§ What needs to be done
Within the listing below, the lines to output run from the one containing "have hdiag : (fun" through the one containing "det_pencil_blocks_pointwise rc â"; copy them exactly and nothing else.
_ _ _ _ _
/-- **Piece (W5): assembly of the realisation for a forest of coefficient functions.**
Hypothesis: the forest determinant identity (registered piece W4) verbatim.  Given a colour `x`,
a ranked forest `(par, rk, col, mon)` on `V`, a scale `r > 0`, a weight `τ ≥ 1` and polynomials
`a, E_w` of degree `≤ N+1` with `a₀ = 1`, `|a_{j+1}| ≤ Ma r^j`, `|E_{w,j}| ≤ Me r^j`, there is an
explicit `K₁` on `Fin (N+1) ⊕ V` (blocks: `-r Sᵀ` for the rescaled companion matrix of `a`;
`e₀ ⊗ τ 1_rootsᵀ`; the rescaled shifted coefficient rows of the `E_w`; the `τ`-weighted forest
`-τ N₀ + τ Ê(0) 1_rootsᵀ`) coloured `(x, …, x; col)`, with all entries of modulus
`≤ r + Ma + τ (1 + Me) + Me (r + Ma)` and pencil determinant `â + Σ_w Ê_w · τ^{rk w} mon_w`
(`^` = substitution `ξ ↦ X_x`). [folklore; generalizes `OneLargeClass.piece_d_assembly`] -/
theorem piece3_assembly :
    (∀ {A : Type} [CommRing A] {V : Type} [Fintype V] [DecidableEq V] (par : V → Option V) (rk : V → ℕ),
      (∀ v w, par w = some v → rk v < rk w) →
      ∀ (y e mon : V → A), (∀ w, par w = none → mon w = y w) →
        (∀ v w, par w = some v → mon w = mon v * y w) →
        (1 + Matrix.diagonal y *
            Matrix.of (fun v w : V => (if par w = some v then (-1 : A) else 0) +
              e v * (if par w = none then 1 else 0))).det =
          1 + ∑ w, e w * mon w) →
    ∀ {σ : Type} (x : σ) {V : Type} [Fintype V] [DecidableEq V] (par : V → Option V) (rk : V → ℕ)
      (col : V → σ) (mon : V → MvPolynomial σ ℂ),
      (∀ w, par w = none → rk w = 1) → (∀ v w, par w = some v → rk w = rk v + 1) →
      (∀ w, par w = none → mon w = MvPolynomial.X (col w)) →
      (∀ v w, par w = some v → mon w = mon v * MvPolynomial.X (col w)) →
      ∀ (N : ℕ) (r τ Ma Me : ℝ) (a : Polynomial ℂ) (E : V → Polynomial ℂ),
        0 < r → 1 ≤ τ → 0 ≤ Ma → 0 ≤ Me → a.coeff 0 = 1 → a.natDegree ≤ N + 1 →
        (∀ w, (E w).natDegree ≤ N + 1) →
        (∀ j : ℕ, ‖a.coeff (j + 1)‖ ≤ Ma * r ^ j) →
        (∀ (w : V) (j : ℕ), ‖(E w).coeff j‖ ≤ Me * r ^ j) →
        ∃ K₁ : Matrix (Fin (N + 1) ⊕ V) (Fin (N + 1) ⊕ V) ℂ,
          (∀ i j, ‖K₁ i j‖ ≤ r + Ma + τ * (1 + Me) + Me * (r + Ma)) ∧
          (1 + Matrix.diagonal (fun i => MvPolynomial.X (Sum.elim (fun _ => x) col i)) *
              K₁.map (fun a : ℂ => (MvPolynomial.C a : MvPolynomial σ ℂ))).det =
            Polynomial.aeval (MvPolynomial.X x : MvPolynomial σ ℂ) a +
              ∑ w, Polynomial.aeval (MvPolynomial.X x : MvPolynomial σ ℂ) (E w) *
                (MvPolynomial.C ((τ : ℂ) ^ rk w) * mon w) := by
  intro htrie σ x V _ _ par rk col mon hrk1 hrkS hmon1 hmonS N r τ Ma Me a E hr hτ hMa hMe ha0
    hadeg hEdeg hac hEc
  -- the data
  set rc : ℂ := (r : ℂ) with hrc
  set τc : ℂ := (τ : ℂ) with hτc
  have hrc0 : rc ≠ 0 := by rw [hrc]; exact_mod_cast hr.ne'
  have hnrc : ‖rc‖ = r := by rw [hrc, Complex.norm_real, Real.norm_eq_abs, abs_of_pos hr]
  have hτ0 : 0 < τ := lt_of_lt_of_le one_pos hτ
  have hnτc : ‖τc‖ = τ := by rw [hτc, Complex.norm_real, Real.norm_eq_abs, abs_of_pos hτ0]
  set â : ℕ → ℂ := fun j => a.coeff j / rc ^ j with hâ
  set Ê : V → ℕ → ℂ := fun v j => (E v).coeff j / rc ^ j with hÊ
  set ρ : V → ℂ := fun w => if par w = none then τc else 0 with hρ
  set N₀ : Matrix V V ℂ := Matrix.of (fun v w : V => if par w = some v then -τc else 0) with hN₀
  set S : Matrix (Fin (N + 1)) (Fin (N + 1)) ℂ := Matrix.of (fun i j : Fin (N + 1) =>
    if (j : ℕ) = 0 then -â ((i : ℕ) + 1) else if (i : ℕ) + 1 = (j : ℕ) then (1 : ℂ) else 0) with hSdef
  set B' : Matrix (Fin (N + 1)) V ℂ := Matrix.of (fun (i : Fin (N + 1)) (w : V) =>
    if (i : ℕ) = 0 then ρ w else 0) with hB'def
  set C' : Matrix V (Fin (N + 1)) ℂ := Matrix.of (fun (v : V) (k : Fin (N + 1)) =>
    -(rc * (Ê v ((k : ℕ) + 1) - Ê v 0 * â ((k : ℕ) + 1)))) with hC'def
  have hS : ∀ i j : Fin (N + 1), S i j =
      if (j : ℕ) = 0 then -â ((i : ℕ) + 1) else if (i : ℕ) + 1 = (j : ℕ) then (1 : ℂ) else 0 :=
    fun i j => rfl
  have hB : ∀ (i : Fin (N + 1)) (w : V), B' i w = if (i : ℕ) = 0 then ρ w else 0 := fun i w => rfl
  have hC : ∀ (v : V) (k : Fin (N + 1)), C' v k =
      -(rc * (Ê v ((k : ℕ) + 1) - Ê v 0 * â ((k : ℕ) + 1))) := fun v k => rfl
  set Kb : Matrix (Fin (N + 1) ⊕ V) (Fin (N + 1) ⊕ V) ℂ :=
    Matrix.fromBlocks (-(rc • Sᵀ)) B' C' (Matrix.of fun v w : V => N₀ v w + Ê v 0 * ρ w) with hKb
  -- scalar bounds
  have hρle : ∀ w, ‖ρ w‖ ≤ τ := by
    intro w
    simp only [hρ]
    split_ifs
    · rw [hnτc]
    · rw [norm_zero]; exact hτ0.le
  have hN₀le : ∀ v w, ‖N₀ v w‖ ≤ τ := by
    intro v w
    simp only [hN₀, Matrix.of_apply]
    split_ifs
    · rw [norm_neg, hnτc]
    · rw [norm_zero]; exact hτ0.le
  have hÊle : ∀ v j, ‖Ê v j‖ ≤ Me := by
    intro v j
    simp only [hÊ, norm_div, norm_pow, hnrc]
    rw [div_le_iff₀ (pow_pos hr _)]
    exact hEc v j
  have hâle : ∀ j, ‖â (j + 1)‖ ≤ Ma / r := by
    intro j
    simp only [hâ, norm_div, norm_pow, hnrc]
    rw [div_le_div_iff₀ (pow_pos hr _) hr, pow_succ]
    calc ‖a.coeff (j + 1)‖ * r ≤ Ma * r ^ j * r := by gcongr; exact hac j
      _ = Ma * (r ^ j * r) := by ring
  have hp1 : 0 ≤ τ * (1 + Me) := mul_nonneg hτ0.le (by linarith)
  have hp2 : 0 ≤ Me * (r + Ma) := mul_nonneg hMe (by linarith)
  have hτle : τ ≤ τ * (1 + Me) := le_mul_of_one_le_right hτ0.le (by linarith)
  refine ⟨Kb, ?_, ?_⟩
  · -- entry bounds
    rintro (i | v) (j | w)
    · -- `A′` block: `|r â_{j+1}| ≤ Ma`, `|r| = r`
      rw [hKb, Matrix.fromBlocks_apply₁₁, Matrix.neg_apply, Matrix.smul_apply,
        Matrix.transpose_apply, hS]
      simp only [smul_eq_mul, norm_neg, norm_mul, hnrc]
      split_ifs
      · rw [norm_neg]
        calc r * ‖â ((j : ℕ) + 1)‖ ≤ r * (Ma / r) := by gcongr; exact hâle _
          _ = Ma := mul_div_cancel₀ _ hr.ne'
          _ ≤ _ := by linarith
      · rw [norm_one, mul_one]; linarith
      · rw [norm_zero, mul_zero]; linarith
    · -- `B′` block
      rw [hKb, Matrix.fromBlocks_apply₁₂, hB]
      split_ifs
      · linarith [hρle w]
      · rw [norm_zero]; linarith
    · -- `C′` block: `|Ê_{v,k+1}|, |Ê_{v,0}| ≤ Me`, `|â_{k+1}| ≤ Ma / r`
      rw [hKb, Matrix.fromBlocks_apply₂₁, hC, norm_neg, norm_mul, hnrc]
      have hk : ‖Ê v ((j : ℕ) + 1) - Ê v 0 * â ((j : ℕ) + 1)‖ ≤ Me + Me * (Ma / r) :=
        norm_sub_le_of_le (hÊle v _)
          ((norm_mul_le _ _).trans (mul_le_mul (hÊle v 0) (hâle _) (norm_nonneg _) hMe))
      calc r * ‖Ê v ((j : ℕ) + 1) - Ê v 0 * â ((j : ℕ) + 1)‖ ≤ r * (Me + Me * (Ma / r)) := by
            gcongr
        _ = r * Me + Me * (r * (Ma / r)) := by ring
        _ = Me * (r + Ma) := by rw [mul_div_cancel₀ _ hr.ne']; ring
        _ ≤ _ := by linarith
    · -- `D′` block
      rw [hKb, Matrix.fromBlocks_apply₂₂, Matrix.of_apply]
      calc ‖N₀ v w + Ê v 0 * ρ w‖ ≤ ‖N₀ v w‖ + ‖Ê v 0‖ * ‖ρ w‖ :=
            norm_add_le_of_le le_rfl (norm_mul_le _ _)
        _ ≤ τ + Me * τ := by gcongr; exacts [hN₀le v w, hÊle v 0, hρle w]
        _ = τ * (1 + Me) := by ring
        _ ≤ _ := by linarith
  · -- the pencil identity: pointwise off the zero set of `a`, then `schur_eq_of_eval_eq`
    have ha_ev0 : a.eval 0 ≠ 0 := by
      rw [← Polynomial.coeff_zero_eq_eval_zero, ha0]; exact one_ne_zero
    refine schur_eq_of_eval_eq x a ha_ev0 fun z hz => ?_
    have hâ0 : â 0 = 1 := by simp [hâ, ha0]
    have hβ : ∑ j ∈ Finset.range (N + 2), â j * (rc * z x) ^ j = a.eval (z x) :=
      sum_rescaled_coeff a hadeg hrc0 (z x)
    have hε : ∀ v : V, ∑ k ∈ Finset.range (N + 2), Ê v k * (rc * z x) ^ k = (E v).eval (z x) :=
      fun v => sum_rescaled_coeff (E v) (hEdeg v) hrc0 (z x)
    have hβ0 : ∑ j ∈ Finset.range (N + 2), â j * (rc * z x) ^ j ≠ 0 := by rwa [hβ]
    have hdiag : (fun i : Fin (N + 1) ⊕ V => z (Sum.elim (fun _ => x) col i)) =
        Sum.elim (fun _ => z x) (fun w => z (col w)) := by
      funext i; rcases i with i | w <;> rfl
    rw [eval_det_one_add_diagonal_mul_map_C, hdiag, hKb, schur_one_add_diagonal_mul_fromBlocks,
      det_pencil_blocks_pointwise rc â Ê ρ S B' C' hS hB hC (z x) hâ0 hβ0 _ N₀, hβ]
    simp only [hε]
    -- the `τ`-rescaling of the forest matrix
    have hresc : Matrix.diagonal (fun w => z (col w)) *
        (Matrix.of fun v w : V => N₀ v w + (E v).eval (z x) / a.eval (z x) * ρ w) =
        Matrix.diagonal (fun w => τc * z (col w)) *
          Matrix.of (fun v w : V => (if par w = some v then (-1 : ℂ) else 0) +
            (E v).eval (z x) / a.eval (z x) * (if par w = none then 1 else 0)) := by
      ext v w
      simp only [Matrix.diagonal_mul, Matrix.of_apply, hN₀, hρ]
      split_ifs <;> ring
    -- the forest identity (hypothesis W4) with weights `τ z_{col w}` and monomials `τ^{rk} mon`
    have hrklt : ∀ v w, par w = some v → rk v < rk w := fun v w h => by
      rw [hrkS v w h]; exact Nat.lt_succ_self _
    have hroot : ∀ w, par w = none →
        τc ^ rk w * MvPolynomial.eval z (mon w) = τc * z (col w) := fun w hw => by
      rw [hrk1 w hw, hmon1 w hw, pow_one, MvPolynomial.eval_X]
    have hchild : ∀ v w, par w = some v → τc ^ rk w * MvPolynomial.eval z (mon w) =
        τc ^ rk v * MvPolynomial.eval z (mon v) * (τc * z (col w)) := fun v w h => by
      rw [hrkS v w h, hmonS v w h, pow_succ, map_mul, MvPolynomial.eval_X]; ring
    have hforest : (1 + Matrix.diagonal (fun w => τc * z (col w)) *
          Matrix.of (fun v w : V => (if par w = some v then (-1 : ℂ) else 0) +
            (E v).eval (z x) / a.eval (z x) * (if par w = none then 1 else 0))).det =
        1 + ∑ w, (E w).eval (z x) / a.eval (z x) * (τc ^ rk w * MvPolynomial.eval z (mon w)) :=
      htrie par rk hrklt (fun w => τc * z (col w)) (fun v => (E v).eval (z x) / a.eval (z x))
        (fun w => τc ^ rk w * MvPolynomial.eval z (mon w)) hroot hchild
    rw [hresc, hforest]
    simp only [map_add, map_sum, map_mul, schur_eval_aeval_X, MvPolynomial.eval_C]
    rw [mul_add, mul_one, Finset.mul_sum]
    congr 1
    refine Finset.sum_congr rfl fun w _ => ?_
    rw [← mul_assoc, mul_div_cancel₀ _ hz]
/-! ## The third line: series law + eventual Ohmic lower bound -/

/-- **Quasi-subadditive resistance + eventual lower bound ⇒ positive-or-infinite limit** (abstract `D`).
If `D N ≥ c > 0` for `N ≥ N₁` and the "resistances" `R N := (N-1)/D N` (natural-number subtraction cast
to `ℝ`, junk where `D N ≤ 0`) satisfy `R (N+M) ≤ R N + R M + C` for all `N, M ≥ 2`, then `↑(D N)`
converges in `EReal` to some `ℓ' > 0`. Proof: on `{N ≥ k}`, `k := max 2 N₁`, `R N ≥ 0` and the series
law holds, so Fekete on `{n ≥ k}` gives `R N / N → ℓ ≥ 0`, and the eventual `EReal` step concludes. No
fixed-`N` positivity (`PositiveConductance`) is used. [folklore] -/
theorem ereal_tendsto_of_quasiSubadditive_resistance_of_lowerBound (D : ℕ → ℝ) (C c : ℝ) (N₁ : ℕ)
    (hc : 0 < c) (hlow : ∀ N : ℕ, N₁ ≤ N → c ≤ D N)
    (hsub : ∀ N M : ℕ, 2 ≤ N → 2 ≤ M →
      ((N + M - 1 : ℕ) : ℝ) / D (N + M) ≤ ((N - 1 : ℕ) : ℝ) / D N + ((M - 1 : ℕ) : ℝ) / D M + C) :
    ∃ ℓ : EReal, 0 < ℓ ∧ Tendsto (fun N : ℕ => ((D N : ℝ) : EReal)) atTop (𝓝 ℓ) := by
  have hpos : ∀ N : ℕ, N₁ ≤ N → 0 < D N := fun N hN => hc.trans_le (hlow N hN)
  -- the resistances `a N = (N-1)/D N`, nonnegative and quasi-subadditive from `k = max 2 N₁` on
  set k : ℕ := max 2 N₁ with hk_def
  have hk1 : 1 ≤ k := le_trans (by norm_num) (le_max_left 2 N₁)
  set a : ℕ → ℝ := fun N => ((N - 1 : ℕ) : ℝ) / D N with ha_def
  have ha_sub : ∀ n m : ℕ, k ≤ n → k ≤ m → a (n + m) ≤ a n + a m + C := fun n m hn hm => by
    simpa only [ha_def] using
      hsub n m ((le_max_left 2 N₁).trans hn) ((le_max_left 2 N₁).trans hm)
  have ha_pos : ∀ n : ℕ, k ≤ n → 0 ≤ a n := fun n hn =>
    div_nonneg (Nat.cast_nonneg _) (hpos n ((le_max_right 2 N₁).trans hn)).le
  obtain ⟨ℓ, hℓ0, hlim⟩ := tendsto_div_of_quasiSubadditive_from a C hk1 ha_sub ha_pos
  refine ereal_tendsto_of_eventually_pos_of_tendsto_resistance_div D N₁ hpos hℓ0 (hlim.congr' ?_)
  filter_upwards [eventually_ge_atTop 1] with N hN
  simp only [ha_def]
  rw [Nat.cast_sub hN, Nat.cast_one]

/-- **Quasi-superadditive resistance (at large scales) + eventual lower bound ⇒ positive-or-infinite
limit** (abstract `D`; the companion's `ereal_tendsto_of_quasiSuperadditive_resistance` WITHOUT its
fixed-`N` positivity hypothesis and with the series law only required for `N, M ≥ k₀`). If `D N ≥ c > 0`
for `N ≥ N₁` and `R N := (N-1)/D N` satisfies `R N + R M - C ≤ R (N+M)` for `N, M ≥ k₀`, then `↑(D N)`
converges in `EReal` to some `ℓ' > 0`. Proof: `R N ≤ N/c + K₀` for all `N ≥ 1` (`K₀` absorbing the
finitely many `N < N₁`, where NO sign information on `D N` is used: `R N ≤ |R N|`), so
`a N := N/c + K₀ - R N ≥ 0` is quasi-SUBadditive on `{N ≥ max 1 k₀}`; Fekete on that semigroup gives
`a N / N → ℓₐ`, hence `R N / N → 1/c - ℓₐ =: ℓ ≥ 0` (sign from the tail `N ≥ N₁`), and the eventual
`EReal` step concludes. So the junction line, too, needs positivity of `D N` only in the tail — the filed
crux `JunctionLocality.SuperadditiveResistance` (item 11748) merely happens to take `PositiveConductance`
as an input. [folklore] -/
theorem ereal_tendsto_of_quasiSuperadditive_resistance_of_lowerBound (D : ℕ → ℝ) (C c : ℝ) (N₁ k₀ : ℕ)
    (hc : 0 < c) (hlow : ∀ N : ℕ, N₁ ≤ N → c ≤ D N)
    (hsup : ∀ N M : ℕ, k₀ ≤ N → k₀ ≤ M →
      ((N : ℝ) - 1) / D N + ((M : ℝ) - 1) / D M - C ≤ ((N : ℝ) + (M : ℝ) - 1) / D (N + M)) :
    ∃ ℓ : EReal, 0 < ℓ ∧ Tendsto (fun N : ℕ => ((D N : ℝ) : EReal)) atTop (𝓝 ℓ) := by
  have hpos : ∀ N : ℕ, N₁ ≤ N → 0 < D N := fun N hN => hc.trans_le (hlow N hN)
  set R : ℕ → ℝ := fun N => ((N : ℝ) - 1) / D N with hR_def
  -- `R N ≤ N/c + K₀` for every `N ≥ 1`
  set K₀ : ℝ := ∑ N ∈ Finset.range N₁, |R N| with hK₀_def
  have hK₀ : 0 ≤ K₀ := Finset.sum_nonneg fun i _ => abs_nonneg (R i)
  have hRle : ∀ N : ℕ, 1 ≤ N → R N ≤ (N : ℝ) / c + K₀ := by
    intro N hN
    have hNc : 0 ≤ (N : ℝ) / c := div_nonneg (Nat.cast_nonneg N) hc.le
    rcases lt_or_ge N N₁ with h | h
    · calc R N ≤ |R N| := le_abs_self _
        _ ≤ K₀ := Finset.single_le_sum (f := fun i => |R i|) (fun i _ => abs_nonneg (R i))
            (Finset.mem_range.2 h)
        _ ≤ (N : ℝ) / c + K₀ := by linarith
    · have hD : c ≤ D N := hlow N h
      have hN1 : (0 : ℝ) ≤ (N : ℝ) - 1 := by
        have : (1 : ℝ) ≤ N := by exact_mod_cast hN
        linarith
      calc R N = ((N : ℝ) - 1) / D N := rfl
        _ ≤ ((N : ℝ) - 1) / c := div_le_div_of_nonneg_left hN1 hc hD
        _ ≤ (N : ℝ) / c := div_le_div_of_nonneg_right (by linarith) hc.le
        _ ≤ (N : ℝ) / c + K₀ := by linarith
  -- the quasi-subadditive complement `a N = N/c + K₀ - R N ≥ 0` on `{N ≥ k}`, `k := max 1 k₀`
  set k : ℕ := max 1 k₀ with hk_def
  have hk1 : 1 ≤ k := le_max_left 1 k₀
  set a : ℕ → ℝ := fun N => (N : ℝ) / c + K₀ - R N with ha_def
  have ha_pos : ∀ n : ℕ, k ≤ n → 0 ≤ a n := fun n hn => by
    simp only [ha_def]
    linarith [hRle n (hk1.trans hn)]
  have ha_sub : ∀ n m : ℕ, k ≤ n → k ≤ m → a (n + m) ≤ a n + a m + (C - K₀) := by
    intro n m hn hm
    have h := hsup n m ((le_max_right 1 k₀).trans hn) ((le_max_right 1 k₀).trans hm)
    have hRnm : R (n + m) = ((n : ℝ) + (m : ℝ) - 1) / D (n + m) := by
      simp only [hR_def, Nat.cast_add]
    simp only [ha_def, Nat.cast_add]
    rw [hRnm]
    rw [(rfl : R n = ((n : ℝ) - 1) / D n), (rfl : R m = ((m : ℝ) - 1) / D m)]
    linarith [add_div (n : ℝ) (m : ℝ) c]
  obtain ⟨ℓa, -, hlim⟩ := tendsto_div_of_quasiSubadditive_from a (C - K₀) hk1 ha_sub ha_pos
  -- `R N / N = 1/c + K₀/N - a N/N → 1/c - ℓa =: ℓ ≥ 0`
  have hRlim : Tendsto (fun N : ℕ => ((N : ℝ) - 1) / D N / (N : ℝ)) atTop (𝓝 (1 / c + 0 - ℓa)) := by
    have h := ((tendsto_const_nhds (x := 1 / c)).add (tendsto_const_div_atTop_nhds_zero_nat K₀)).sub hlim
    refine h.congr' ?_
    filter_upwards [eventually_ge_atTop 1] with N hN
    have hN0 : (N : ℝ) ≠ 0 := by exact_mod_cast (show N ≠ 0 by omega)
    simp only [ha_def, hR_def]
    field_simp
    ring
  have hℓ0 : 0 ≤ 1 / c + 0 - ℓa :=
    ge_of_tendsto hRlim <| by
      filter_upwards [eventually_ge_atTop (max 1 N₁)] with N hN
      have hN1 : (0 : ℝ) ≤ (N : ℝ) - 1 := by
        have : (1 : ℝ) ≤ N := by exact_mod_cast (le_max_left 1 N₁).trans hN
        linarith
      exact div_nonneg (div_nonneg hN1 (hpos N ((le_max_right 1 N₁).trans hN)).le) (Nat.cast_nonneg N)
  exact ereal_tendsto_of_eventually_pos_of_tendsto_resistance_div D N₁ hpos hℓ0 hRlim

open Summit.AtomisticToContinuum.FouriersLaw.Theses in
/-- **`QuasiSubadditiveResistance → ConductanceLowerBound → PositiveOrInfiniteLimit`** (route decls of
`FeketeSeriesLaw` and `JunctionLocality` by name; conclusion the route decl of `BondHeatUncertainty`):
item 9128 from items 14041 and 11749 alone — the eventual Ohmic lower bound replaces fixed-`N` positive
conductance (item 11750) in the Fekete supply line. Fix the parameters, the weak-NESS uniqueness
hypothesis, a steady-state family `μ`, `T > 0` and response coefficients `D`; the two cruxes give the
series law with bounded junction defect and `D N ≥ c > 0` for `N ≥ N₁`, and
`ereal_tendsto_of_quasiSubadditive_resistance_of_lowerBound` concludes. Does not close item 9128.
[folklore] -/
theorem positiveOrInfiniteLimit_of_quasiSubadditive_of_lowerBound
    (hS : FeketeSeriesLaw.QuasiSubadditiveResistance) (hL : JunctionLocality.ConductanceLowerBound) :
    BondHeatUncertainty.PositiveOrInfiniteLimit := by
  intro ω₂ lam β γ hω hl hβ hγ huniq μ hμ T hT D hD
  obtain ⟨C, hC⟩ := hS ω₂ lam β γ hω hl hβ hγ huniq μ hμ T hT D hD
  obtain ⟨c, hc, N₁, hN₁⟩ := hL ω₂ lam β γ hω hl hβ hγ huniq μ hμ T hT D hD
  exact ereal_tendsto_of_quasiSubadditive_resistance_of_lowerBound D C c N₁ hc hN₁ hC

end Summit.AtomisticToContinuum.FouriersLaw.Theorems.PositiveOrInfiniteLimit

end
_ _ _ _ _
§ Task result
    have hdiag : (fun i : Fin (N + 1) ⊕ V => z (Sum.elim (fun _ => x) col i)) =
        Sum.elim (fun _ => z x) (fun w => z (col w)) := by
      funext i; rcases i with i | w <;> rfl
    rw [eval_det_one_add_diagonal_mul_map_C, hdiag, hKb, schur_one_add_diagonal_mul_fromBlocks,
      det_pencil_blocks_pointwise rc â Ê ρ S B' C' hS hB hC (z x) hâ0 hβ0 _ N₀, hβ]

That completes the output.